Kenya, Tiktok agree on content moderation deal

TikTok has reportedly committed to moderating content on its app in Kenya, country’s presidency said on Thursday, after a petition was submitted to the parliament urging a ban on the widely used video-sharing platform.

TikTok, a platform owned by the Chinese tech conglomerate ByteDance, is currently under extensive global scrutiny due to heightened worries about privacy and security.

“Short-form video hosting service TikTok will work with Kenya in reviewing and monitoring its content,” President William Ruto’s office said in a statement after a call with TikTok chief executive Shou Zi Chew.

“This new development means that inappropriate or offensive content will be expunged from the platform,” it added.

Ruto also mentioned on social media that Chew had consented to establishing a presence in Kenya, aimed at “coordinating” TikTok’s activities within Africa.

No additional information was provided regarding the specifics of the arrangement or the anticipated commencement date for operations of the Kenyan office.

The announcement made on Thursday follows closely, within a span of just 10 days, after Kenyan lawmakers were presented with a petition by a private individual advocating for the ban of TikTok in the East African nation due to concerns of promoting indecency.

“The petitioner decries that while it has gained popularity among the youth, the content that is being shared on the platform is inappropriate thus promoting violence, explicit sexual content, hate speech,” parliament speaker Moses Wetangula said at the time.

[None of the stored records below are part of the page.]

/-- **(5.4.7)-SHAPE FOR `∂*w′₁` ON EVERY TORUS OF THE SERIES, FOR THE KERNELS OF RECORD — NO HYPOTHESIS** (`d ≥ 2`; per-tower [6I] Prop. 1.2 is
p16's theorem, p09's `cloc_estimates`, this seat's profile slope; `a = 1`): there are `c, θ₀, ρ₁ > 0` such that for every `k ≤ m + K`, every
radius schedule with `ρ_k ≥ ρ₁` and the scale gap `ρ_j ≥ ρ_k + (k−j)θ₀` (`j < k`), and every cube function `|χ| ≤ 1`:
`Ineq547 (T_η-sites) (T₁^{(k)}-bonds) ∂*w′₁ dist_k c ρ_k`, i.e. **`|(∂*w′₁)(x, b′)| ≤ e^{−cρ_k}e^{−c·dist_k(x, b′₋)}` for all `x, b′`** —
the printed «and similarly for … ∂*w′₁». [cite: BalabanImbrieJaffe1988, (5.4.3) p.282] -/
theorem ineq547_sw1P_torus (hd : 2 ≤ P.d) :
    ∃ c θ₀ ρ₁ : ℝ, 0 < c ∧ 0 < θ₀ ∧ 0 < ρ₁ ∧ ∀ (k : ℕ) (_ : k ≤ P.m + P.K) (ρ : ℕ → ℝ),
      ρ₁ ≤ ρ k → (∀ j < k, ρ k + ((k - j : ℕ) : ℝ) * θ₀ ≤ ρ j) →
      ∀ (χ : PBond P k → ℝ), (∀ b', |χ b'| ≤ 1) →
        Ineq547 (TSite P 0) (PBond P k) (sw1P hd ρ k χ) (fun x b' => distEU P k x b'.src) c (ρ k) := by
  classical
  have h722 := ineq722_deltaA_of_prop12Printed (levStd P) levStd_le one_pos (fun _ => PUnit) (fun _ _ _ => 0) (fun _ _ _ _ _ => 0)
    (fun _ _ _ => 0) (prop12Printed_levStd_deltaA P 1)
  obtain ⟨δ, M, hδ, hM, hBall⟩ := exists_bound_of_ineq722 levStd_le h722
  obtain ⟨MC, δ₀, hMC, hδ₀, HC⟩ := cloc_estimates P.d P.L hd
  obtain ⟨C, hC0, hCζ⟩ := exists_cutoffProfile_lipschitz
  have hcov : ∀ j ≤ P.m + P.K, ∃ i, levStd P i = j := fun j hj => ⟨j, min_eq_left hj⟩
  have hδC : 0 < δ₀ / 2 := half_pos hδ₀
  set MC' : ℝ := MC * (Real.exp (4 * δ₀ * P.L) * (1 + P.L) ^ 2) with hMC'
  have hMC'0 : 0 ≤ MC' := by positivity
  set c₁ : ℝ := min (δ / 32) (δ₀ / 2 / 4) with hc₁
  have hc₁0 : 0 < c₁ := lt_min (by positivity) (by positivity)
  set aa : ℝ := min (δ / 2) (δ₀ / 2) / 2 with haa
  have haa0 : 0 < aa := half_pos (lt_min (half_pos hδ) hδC)
  set Λ : ℝ := (P.L : ℝ) ^ P.d with hΛ
  have hΛ0 : 0 < Λ := pow_pos P.cast_L_pos _
  set θ₀ : ℝ := Real.log (2 * Λ) / c₁ with hθ₀
  have hθ₀0 : 0 < θ₀ := by
    refine div_pos (Real.log_pos ?_) hc₁0
    have : (1 : ℝ) ≤ Λ := one_le_pow₀ (by exact_mod_cast P.L_pos)
    linarith
  set A : ℝ := 4 * P.d * ((2 + (1 + 16 * C / 1) * Real.exp (δ / 2)) *
      (2 * ((P.d : ℝ) * (M * (1 + 16 * C / 1)) * Real.exp δ) * M * MC' * ((P.d : ℝ) ^ 2 * (Real.exp (aa / 2) * ((2 * (1 + P.d / aa)) ^ P.d) ^ 2))) *
      Real.exp (aa / 2) * Real.exp aa) with hA
  set ρ₁ : ℝ := max 1 (2 * Real.log (max A 1) / c₁) with hρ₁
  have hρ₁1 : 1 ≤ ρ₁ := le_max_left _ _
  refine ⟨min aa (c₁ / 2), θ₀, ρ₁, lt_min haa0 (half_pos hc₁0), hθ₀0, lt_of_lt_of_le one_pos hρ₁1,
    fun k hk ρ hρk hgap χ hχ => ?_⟩
  have hH : ∀ (j : ℕ) (hj : j ≤ P.m + P.K), j < k → ∀ (μ ν : Fin P.d) (x : TSite P 0) (y : TSite P j),
      |(torusRep P j (deltaAData hj 1)).H (x, μ) (y, ν)| ≤ M * Real.exp (-(δ * distEU P j x y)) := by
    intro j hj _ μ ν x y
    obtain ⟨i, hi⟩ := hcov j hj
    subst hi
    exact (le_add_of_nonneg_right torusKernelData_gradH_nonneg).trans (hBall i μ ν x y)
  have hB : ∀ (j : ℕ) (hj : j ≤ P.m + P.K), j < k → ∀ (μ ν : Fin P.d) (x : TSite P 0) (y : TSite P j),
      ‖fun lam : Fin P.d => (P.L : ℝ) ^ j *
          ((torusRep P j (deltaAData hj 1)).H (x.shift lam, μ) (y, ν) - (torusRep P j (deltaAData hj 1)).H (x, μ) (y, ν))‖ ≤
        M * Real.exp (-(δ * distEU P j x y)) := by
    intro j hj _ μ ν x y
    obtain ⟨i, hi⟩ := hcov j hj
    subst hi
    have h := hBall i μ ν x y
    rw [torusKernelData_gradH] at h
    exact (le_add_of_nonneg_left (abs_nonneg _)).trans h
  have hC : ∀ j < k, (∀ b₁ b₂ : PBond P j, |Cmat P j b₁ b₂| ≤ MC' * Real.exp (-(δ₀ / 2 * (supDist b₁.src b₂.src : ℝ)))) ∧
      (∀ b₁ b₂ : PBond P j, |Cloc P j (ρ j / 4) b₁ b₂| ≤ MC' * Real.exp (-(δ₀ / 2 * (supDist b₁.src b₂.src : ℝ)))) ∧
      (∀ b₁ b₂ : PBond P j, |Cloc P j (ρ j / 4) b₁ b₂ - Cmat P j b₁ b₂| ≤
        MC' * Real.exp (-(δ₀ / 2 / 4 * ρ j)) * Real.exp (-(δ₀ / 2 * (supDist b₁.src b₂.src : ℝ)))) :=
    fun j hjk => cSide_of_cloc_estimates hMC hδ₀ (fun R b b' => HC P rfl rfl j inferInstance (by omega) R b b') (ρ j)
  have hρk0 : 0 ≤ ρ k := by linarith
  have hρ : ∀ j < k, (1 : ℝ) ≤ ρ j := by
    intro j hj
    have h := hgap j hj
    have : 0 ≤ ((k - j : ℕ) : ℝ) * θ₀ := mul_nonneg (Nat.cast_nonneg _) hθ₀0.le
    linarith
  have hθ : Λ * Real.exp (-(c₁ * θ₀)) ≤ 1 / 2 := (gap_threshold_eq hΛ0 hc₁0).le
  intro x b'
  have hw := abs_sw1P_le hd hk one_pos hδ hδC hM hMC'0 hH hB hC0 hCζ ρ one_pos hρ hgap hθ
    (fun j hjk => (hC j hjk).1) (fun j hjk => (hC j hjk).2.1) (fun j hjk => (hC j hjk).2.2) χ hχ x b'
  have hD : 0 ≤ distEU P k x b'.src := div_nonneg (Nat.cast_nonneg _) (cast_pow_L_pos' k).le
  have hρA : 2 * Real.log (max A 1) / c₁ ≤ ρ k := (le_max_right _ _).trans hρk
  exact hw.trans (absorb_prefactor hc₁0 hD hρA hρk0)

Parliament is set to launch an investigation into TikTok’s utilization in Kenya, and a verdict is anticipated within approximately two months.

Due to its editing capabilities and an AI-driven algorithm, TikTok has garnered widespread popularity, particularly among younger demographics, amassing a user base of over one billion.

Facing rigorous Western scrutiny due to its connections with China, the company refutes any claims of being under Beijing’s influence.

In the current month, the company unveiled alterations to adhere to stringent EU regulations, which encompass granting European users the option to deactivate “personalization,” a functionality that prompts individuals to continue viewing videos by suggesting content in line with their individual preferences.

Meanwhile, Somalia’s government declared on Sunday its prohibition of the platform, citing its exploitation by terrorists to disseminate propaganda.